## Exercise aim
Go through the entries below from the first line and output each one exactly, up to and including the line with "input bookkeeping for".

## Entries shown
import Summits.BirchSwinnertonDyer.BirchSwinnertonDyer.Theorems.EisensteinPrimesGoodLatticeBDPValueHalvesNoCarayol
import HarnessLib

/-!
# Keller–Yin Thm. 3.0.8 at the good lattice from TWO published BDP-side facts, both PRINT-FAITHFUL, plus L-μλ:
# no Castella–Hsieh existence, no Carayol, and CGLS Thm. 5.1.3 read WITH its standing hypothesis (disc)

Width seat `bsd-line-x1-p1-w4` (gen 10), cell `bsd-eis`, crux 2 `GoodLatticeBDPValue`
(stmt-BirchSwinnertonDyer-19032), line `halves` v22. HELPERS ONLY (`--supports`), input bookkeeping for
the line's stub 1 (the seven-fact analytic bundle), composing three observations that are each pure logic
inside the tree:

* Carayol is idle (width seat w3 g7, `Theorems/EisensteinPrimesGoodLatticeBDPValueHalvesNoCarayol.lean`:
  `not_dvd_level_of_good`, `satisfiesHeegnerHypothesis_level_iff`, and the Carayol-free L-div
  `goodLatticeDivOnTree_of_cgls'`).
* Castella–Hsieh existence is idle (width seat w5 g2, `Theorems/EisensteinPrimesGoodLatticeBDPValueH1OfCGLS.lean`,
  there still with Carayol): the ∃-frame clause of the registered PUBLISHED fact
  `CastellaGrossiLeeSkinner2022.proofThm422_exists_isBDPLFunction_isTorsion_charIdeal_dvd` (CGLS 2022, proof
  of Thm. 4.2.2 first half — conjunct 3 of stub 1, the source of L-div) gives the existence input H1 on H1's
  own binders. §1 below is that observation WITHOUT Carayol (`goodBDPExistsOnTree_of_proofThm422'`).
* **(this seat) CGLS Thm. 5.1.3 WITH (disc).** Conjunct 4 of stub 1, `thm513_exists_isBDPLFunction_valueAtOne`,
  carries the ARM-P scope flag `CGLS22-Thm513-disc` (module docstring of
  `CastellaGrossiLeeSkinner2022/IMC2DivisibilityAndBDPValueFrame.lean`): it quantifies over every imaginary
  quadratic `K` with (Heeg) + (spl), STRONGER than print (CGLS §2 stands under (disc): `D_K` odd, `≠ −3`;
  BDP 2013 Assumption 5.12 (3)); the print-faithful twin is `thm513_exists_isBDPLFunction_valueAtOne_disc`.
  Every X1 consumer (`KellerYinHalves.goodBDPValueOnTree_of_cgls`, w3 g7's `goodBDPValueOnTree_of_cgls'`)
  has (disc) in scope as `_hodd _h3` and ignores it; §2 (`goodBDPValueOnTree_of_thm513disc'`) is the same
  proof fed by the faithful twin, Carayol-free.
* §3 `thm308_of_cgls422_of_thm513disc_of_muLambda`: `h308` (`KellerYin2024.thm308_imc2_bdpValue_goodLattice_OPEN`)
  from TWO published named facts — CGLS proof of 4.2.2 (first half) and CGLS Thm. 5.1.3 WITH (disc) — and
  the one preprint statement L-μλ (`GoodLatticeMuLambdaOnTree`); compare
  `KellerYinHalves.thm308_of_cgls_of_muLambda` (FOUR PUB facts, the fourth stronger than print). §4 is the
  same with the scope-flagged fact of record (a corollary through the tree's bridge `…_disc_of_thm513`).

HONEST FRAMING: CONDITIONAL theorems; no named fact is DISCHARGED (two are shown idle, one is weakened to
its print-faithful form); no summit statement / BSD / IMC / Keller–Yin theorem is proved; 0 sorry.

References: [CastellaGrossiLeeSkinner2022] proof of Thm. 4.2.2 (TeX L2343–L2352), Thm. 4.1.2, Rem. 4.1.3,
Prop. 4.2.1, Thm. 2.1.1, Thm. 5.1.3 with §5.1.2 and §2 standing (disc) (L935); [BertoliniDarmonPrasanna2013]
Thm. 5.13 with Assumption 5.12 (3); [DiamondShurman2005] Prop. 5.8.5, (8.44); [KellerYin2024] Thm. 3.0.8.
-/

-- `Summit.BirchSwinnertonDyer.BirchSwinnertonDyer.…`: the summit and its single sub-problem share a name (D-0017 layout).
set_option linter.dupNamespace false
set_option autoImplicit false

noncomputable section

open scoped Classical

open PowerSeries WeierstrassCurve NumberField IsDedekindDomain Field
  Literature.NumberTheory.EllipticCurves Literature.NumberTheory.EllipticCurves.ModularForms
  Literature.NumberTheory.QuadraticFields Literature.NumberTheory.EllipticCurves.Rank1Residual
  Literature.NumberTheory.EllipticCurves.Castella2018
  Literature.NumberTheory.EllipticCurves.KellerYin2024
  Literature.NumberTheory.EllipticCurves.CastellaGrossiLeeSkinner2022
  Summit.BirchSwinnertonDyer.Rank1Residual.X11b.Halves
  Summit.BirchSwinnertonDyer.Rank1Residual
  Summit.BirchSwinnertonDyer.Rank1Residual.X1.KellerYinHalves
  Summit.BirchSwinnertonDyer.BirchSwinnertonDyer.Theorems.GoodLatticeBDPValueHalvesNoCarayol

namespace Summit.BirchSwinnertonDyer.BirchSwinnertonDyer.Theorems.GoodLatticeThm308OfPrint

/-! ## §1 H1 (existence of the BDP frame) from CGLS 2022, proof of Thm. 4.2.2 — no Castella–Hsieh, no Carayol -/

/-- **H1 from the CGLS proof-of-4.2.2 fact, Carayol-free.** On the data of `h308` the BDP frame EXISTS with an
embedding datum inducing `v`: `p ∈ v` (`‖ι(p)‖ = p⁻¹ < 1`), an embedding datum `ι'` inducing `v` exists
(`X11b.exists_datum_forall_mem_iff`), `p ∤ N` and (Heeg) for the level `N` of `Dt` from the prime support of
`N` alone (`GoodLatticeBDPValueHalvesNoCarayol.not_dvd_level_of_good` / `satisfiesHeegnerHypothesis_level_iff`),
`p` splits in `K`; and the existence clause `∃ Ω_K Ω_p L, Ω_K ≠ 0 ∧ IsBDPLFunction …` of
`proofThm422_exists_isBDPLFunction_isTorsion_charIdeal_dvd` (whose hypotheses `Red`, (disc), (h1), (Sel),
`p ∈ v̄ ≠ v` are all binders of H1) gives the frame; its torsion / divisibility clauses are discarded.
= w5 g2's `GoodLatticeBDPValueH1OfCGLS.goodBDPExistsOnTree_of_cgls` with the hypothesis `hC` deleted.
CONDITIONAL on the one named PUBLISHED fact.
[cite: CastellaGrossiLeeSkinner2022, proof of Thm. 4.2.2 (TeX L2343–L2352) with Thm. 2.1.1 (the frame `𝓛_E`)]
[cite: DiamondShurman2005, Prop. 5.8.5 and (8.44)] -/
theorem goodBDPExistsOnTree_of_proofThm422'
    (hdiv : proofThm422_exists_isBDPLFunction_isTorsion_charIdeal_dvd)
    (W : WeierstrassCurve ℚ) [W.IsElliptic] [W.IsGloballyMinimal] (p : ℕ) [Fact p.Prime] :
    GoodBDPExistsOnTree W p := by
  intro hp hgood hred _han _hGL K _ _ hK hHN hHp hodd h3 hEK hSel ι v vbar hv hvbar hne κ hκ γ _
    N _ Dt H ιC P _hP
  have hp2 : p ≠ 2 := by omega
  -- `p ∈ v`
  have hpv : ((p : ℕ) : 𝓞 K) ∈ v.asIdeal := by
    rw [hv]
    have h1 : ((((p : ℕ) : 𝓞 K) : K)) = (p : K) := by push_cast; rfl
    rw [h1, map_natCast, Padic.norm_p]
    exact inv_lt_one_of_one_lt₀ (by exact_mod_cast (Fact.out : p.Prime).one_lt)
  -- an embedding datum inducing `v`
  obtain ⟨ι₀⟩ := PadicAlgCl.nonempty_ringEquiv_complex p
  obtain ⟨ι', -, hι'⟩ := X11b.exists_datum_forall_mem_iff p ι₀ hK hpv
  -- the level has the prime support of the conductor: `p ∤ N` and (Heeg) for `N`
  have hpN : ¬ p ∣ N := not_dvd_level_of_good Dt.isNewformOf hgood
  have hHeeg : SatisfiesHeegnerHypothesis N K :=
    (satisfiesHeegnerHypothesis_level_iff Dt.isNewformOf).mpr hHN
  have hsplit : ((Ideal.span {(p : ℤ)}).primesOver (𝓞 K)).ncard = 2 := hHp p Fact.out (dvd_refl p)
  -- the published frame (its torsion / divisibility clauses are not needed here)
  obtain ⟨ΩK, Ωp, L, hΩK, hL, -, -⟩ := hdiv ι' W K v vbar κ γ Dt.isNewformOf hp2 hpN hred hK hHeeg
    hsplit hodd h3 hEK hSel hι' hvbar hne hκ
  exact ⟨ι', hι', ΩK, Ωp, L, hΩK, hL⟩

/-! ## §2 L-val from CGLS 2022 Thm. 5.1.3 read WITH the standing hypothesis (disc) — the print-faithful twin, Carayol-free -/

/-- **L-val from the print-faithful twin of CGLS Thm. 5.1.3, Carayol-free.** Verbatim the proof of
`GoodLatticeBDPValueHalvesNoCarayol.goodBDPValueOnTree_of_cgls'` (itself `KellerYinHalves.goodBDPValueOnTree_of_cgls`
minus Carayol), with the two (disc) binders `hodd : Odd (discr K)` and `h3 : discr K ≠ −3` — in scope on the
data of `h308` and unused there — now FED to the named fact `thm513_exists_isBDPLFunction_valueAtOne_disc`
(the corrected twin of the scope-flagged `thm513_exists_isBDPLFunction_valueAtOne`, flag `CGLS22-Thm513-disc`).
Steps: `p ∤ N` and (Heeg) for `N` from the prime support of `N`, `p ∈ v`, the Galois re-reading
`ι_ℂ = w₀ ∘ τ` (`exists_involution_map_eq`), ONE frame `L₀` with its value at `𝟙`, value rigidity across
periods (`X11b.constantCoeff_eq_of_isBDPLFunction`), and `(log_{ω_E} τ_* P)² = (log_{ω_E} P)²`
(`sq_padicLogOmega_map_eq_of_selmerCorank_eq_one`). CONDITIONAL on the one named PUBLISHED fact.
[cite: CastellaGrossiLeeSkinner2022, Thm. 5.1.3 (TeX `thmpadicGZ`, L2463–L2471) with §5.1.2 and the standing (disc) of §2 (L935)]
[cite: BertoliniDarmonPrasanna2013, Thm. 5.13 with Assumption 5.12 (3)] [cite: DiamondShurman2005, Prop. 5.8.5 and (8.44)] -/
theorem goodBDPValueOnTree_of_thm513disc' (hval : thm513_exists_isBDPLFunction_valueAtOne_disc)
    (W : WeierstrassCurve ℚ) [W.IsElliptic] [W.IsGloballyMinimal] (p : ℕ) [Fact p.Prime] :
    GoodBDPValueOnTree W p := by
  intro hp hgood _hred _han _hGL K _ _ hK hHN hHp hodd h3 _hEK hSel ι v vbar hv _hvbar _hne κ hκ γ _
    N _ Dt H ιC P hP ι' hι' ΩK Ωp L hΩK hL
  have hp2 : p ≠ 2 := by omega
  -- the level has the prime support of the conductor: `p ∤ N` and (Heeg) for `N`
  have hpN : ¬ p ∣ N := not_dvd_level_of_good Dt.isNewformOf hgood
  have hHeeg : SatisfiesHeegnerHypothesis N K :=
    (satisfiesHeegnerHypothesis_level_iff Dt.isNewformOf).mpr hHN
  have hsplit : ((Ideal.span {(p : ℤ)}).primesOver (𝓞 K)).ncard = 2 := hHp p Fact.out (dvd_refl p)
  -- `p ∈ v`
  have hpv : ((p : ℕ) : 𝓞 K) ∈ v.asIdeal := by
    rw [hv]
    have h1 : ((((p : ℕ) : 𝓞 K) : K)) = (p : K) := by push_cast; rfl
    rw [h1, map_natCast, Padic.norm_p]
    exact inv_lt_one_of_one_lt₀ (by exact_mod_cast (Fact.out : p.Prime).one_lt)
  -- the Galois re-reading of the datum through THE infinite place
  set w₀ : InfinitePlace K := Classical.arbitrary (InfinitePlace K)
  obtain ⟨τ, hτ, hP'⟩ := exists_involution_map_eq hK ιC w₀ Dt H hP
  -- the published frame at `τ_* P`, with its value at `𝟙` — (disc) supplied
  obtain ⟨ΩK₀, Ωp₀, L₀, hΩK₀, hL₀, u, hu⟩ := hval ι' W K v κ γ Dt H w₀ ι
    (WeierstrassCurve.Affine.Point.map τ.toRatAlgHom P) hp2 hpN hK hsplit hpv hι' hHeeg hodd h3 hκ
    Fact.out hP' hv
  -- value rigidity across periods: equal constant terms
  have hΩp : ((Ωp : unrIntegers p) : ℂ_[p]) ≠ 0 := by
    rw [Ne, ZeroMemClass.coe_eq_zero]; exact Units.ne_zero Ωp
  have hΩp₀ : ((Ωp₀ : unrIntegers p) : ℂ_[p]) ≠ 0 := by
    rw [Ne, ZeroMemClass.coe_eq_zero]; exact Units.ne_zero Ωp₀
  have hcc : PowerSeries.constantCoeff L = PowerSeries.constantCoeff L₀ :=
    X11b.constantCoeff_eq_of_isBDPLFunction hp2 hK hκ Fact.out hΩK₀ hΩK hΩp₀ hΩp hL₀ hL
  -- `(log τ_* P)² = (log P)²`
  have hlog := sq_padicLogOmega_map_eq_of_selmerCorank_eq_one W p ι hSel τ hτ P
  refine ⟨u, ?_⟩
  have hv0 := UnrSeries.eq_constantCoeff_of_hasValueAt_zero hu
  have h0 := UnrSeries.hasValueAt_zero L
  rw [hcc, ← hv0, hlog] at h0
  exact h0

/-! ## §3 `h308` from TWO published named facts (both print-faithful) and the one preprint statement L-μλ -/

/-- **`h308` ⇐ {CGLS proof of 4.2.2 (first half), CGLS Thm. 5.1.3 WITH (disc)} (both PUBLISHED, both faithful
to print) + L-μλ (Keller–Yin Thm. 1.5.1 + Thms. 2.2.1–2.2.3: THE preprint content).** `KellerYinHalves.thm308_of_halves`
with H1 by §1 (no Castella–Hsieh, no Carayol), L-div by w3 g7's Carayol-free
`GoodLatticeBDPValueHalvesNoCarayol.goodLatticeDivOnTree_of_cgls'`, L-val by §2 (disc twin, no Carayol). Compare
`KellerYinHalves.thm308_of_cgls_of_muLambda` (the same conclusion from FOUR facts, one scope-flagged): on line
`halves` the BDP side of stub 1 is TWO named facts, not four. CONDITIONAL on the named inputs; nothing booked,
no label moves. [cite: KellerYin2024, Thm. 3.0.8 (IMC2), Thm. 1.5.1, Thms. 2.2.1–2.2.3]
[cite: CastellaGrossiLeeSkinner2022, proof of Thm. 4.2.2, Thm. 4.1.2, Rem. 4.1.3, Prop. 4.2.1, Thm. 5.1.3 with (disc)] -/
theorem thm308_of_cgls422_of_thm513disc_of_muLambda
    (hdiv : proofThm422_exists_isBDPLFunction_isTorsion_charIdeal_dvd)
    (hval : thm513_exists_isBDPLFunction_valueAtOne_disc)
    (hml : ∀ (W : WeierstrassCurve ℚ) [W.IsElliptic] [W.IsGloballyMinimal] (p : ℕ) [Fact p.Prime],
      GoodLatticeMuLambdaOnTree W p) :
    thm308_imc2_bdpValue_goodLattice_OPEN :=
  thm308_of_halves (fun W _ _ p _ ↦ goodBDPExistsOnTree_of_proofThm422' hdiv W p)
    (fun W _ _ p _ ↦ goodLatticeDivOnTree_of_cgls' hdiv W p) hml
    (fun W _ _ p _ ↦ goodBDPValueOnTree_of_thm513disc' hval W p)

/-! ## §4 The same with the fact of record (scope-flagged) — a corollary through the tree's bridge -/

/-- **`h308` ⇐ {CGLS proof of 4.2.2 (first half), CGLS Thm. 5.1.3 as registered} + L-μλ.** The declaration of
record `thm513_exists_isBDPLFunction_valueAtOne` (no (disc) binder — stronger than print) implies its disc
twin by the tree's bridge `thm513_exists_isBDPLFunction_valueAtOne_disc_of_thm513`, so §3 applies: this is
`KellerYinHalves.thm308_of_cgls_of_muLambda` with BOTH `hCH` (Castella–Hsieh) and `hC` (Carayol) deleted —
the form a v23 skeleton keeping the registered fact names would call. CONDITIONAL; nothing booked.
[cite: KellerYin2024, Thm. 3.0.8 (IMC2)] [cite: CastellaGrossiLeeSkinner2022, proof of Thm. 4.2.2, Thm. 5.1.3] -/
theorem thm308_of_cgls422_of_thm513_of_muLambda
    (hdiv : proofThm422_exists_isBDPLFunction_isTorsion_charIdeal_dvd)
    (hval : thm513_exists_isBDPLFunction_valueAtOne)
    (hml : ∀ (W : WeierstrassCurve ℚ) [W.IsElliptic] [W.IsGloballyMinimal] (p : ℕ) [Fact p.Prime],
      GoodLatticeMuLambdaOnTree W p) :
    thm308_imc2_bdpValue_goodLattice_OPEN :=
  thm308_of_cgls422_of_thm513disc_of_muLambda hdiv
    (thm513_exists_isBDPLFunction_valueAtOne_disc_of_thm513 hval) hml

end Summit.BirchSwinnertonDyer.BirchSwinnertonDyer.Theorems.GoodLatticeThm308OfPrint

end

## Your response
import Summits.BirchSwinnertonDyer.BirchSwinnertonDyer.Theorems.EisensteinPrimesGoodLatticeBDPValueHalvesNoCarayol
import HarnessLib

/-!
# Keller–Yin Thm. 3.0.8 at the good lattice from TWO published BDP-side facts, both PRINT-FAITHFUL, plus L-μλ:
# no Castella–Hsieh existence, no Carayol, and CGLS Thm. 5.1.3 read WITH its standing hypothesis (disc)

Width seat `bsd-line-x1-p1-w4` (gen 10), cell `bsd-eis`, crux 2 `GoodLatticeBDPValue`
(stmt-BirchSwinnertonDyer-19032), line `halves` v22. HELPERS ONLY (`--supports`), input bookkeeping for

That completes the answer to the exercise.